*Stored items*.
☆ ☆ ☆ ☆

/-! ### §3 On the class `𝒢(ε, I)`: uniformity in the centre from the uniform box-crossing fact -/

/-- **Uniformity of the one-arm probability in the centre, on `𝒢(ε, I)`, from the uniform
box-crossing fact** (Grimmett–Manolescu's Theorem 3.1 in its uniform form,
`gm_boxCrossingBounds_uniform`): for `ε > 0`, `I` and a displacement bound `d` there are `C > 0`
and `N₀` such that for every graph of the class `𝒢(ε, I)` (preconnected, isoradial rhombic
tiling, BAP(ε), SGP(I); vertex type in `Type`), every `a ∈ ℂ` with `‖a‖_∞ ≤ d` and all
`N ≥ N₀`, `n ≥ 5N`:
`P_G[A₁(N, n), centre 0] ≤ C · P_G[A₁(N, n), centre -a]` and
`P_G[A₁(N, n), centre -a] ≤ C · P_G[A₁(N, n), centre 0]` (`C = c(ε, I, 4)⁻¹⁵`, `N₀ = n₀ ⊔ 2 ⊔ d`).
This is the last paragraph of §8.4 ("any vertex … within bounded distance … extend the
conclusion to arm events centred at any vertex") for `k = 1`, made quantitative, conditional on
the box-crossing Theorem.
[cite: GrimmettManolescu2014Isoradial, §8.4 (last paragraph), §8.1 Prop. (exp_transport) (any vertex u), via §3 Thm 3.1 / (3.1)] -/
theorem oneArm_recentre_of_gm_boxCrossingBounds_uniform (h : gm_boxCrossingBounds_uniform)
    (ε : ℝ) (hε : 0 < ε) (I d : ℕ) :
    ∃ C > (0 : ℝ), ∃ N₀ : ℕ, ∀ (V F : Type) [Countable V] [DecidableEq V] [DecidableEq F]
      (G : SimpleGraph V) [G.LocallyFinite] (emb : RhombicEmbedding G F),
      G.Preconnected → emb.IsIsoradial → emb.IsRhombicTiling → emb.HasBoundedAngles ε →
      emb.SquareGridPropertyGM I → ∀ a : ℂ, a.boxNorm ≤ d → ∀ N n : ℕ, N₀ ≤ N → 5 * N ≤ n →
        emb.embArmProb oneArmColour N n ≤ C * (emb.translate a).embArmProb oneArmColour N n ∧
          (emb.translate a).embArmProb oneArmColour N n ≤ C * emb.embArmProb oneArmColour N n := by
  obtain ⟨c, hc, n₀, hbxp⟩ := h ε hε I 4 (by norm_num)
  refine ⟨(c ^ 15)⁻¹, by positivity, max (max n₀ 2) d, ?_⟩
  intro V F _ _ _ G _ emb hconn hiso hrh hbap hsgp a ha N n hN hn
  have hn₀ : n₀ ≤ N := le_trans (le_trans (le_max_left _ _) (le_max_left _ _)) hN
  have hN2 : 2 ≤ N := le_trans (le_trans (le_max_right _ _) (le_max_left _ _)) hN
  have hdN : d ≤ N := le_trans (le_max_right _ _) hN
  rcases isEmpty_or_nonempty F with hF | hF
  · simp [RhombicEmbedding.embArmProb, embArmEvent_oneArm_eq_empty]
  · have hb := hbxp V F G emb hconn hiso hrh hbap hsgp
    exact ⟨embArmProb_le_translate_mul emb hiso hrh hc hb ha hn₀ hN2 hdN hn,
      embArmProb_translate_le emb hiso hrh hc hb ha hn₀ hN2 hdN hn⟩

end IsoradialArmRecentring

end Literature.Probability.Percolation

☆ ☆ ☆ ☆

Starting at the line that contains "G emb hconn hiso hrh hbap hsgp", write out every line through the last one in the data above, exactly as it stands.

*Response box*.
  · have hb := hbxp V F G emb hconn hiso hrh hbap hsgp
    exact ⟨embArmProb_le_translate_mul emb hiso hrh hc hb ha hn₀ hN2 hdN hn,
      embArmProb_translate_le emb hiso hrh hc hb ha hn₀ hN2 hdN hn⟩

end IsoradialArmRecentring

end Literature.Probability.Percolation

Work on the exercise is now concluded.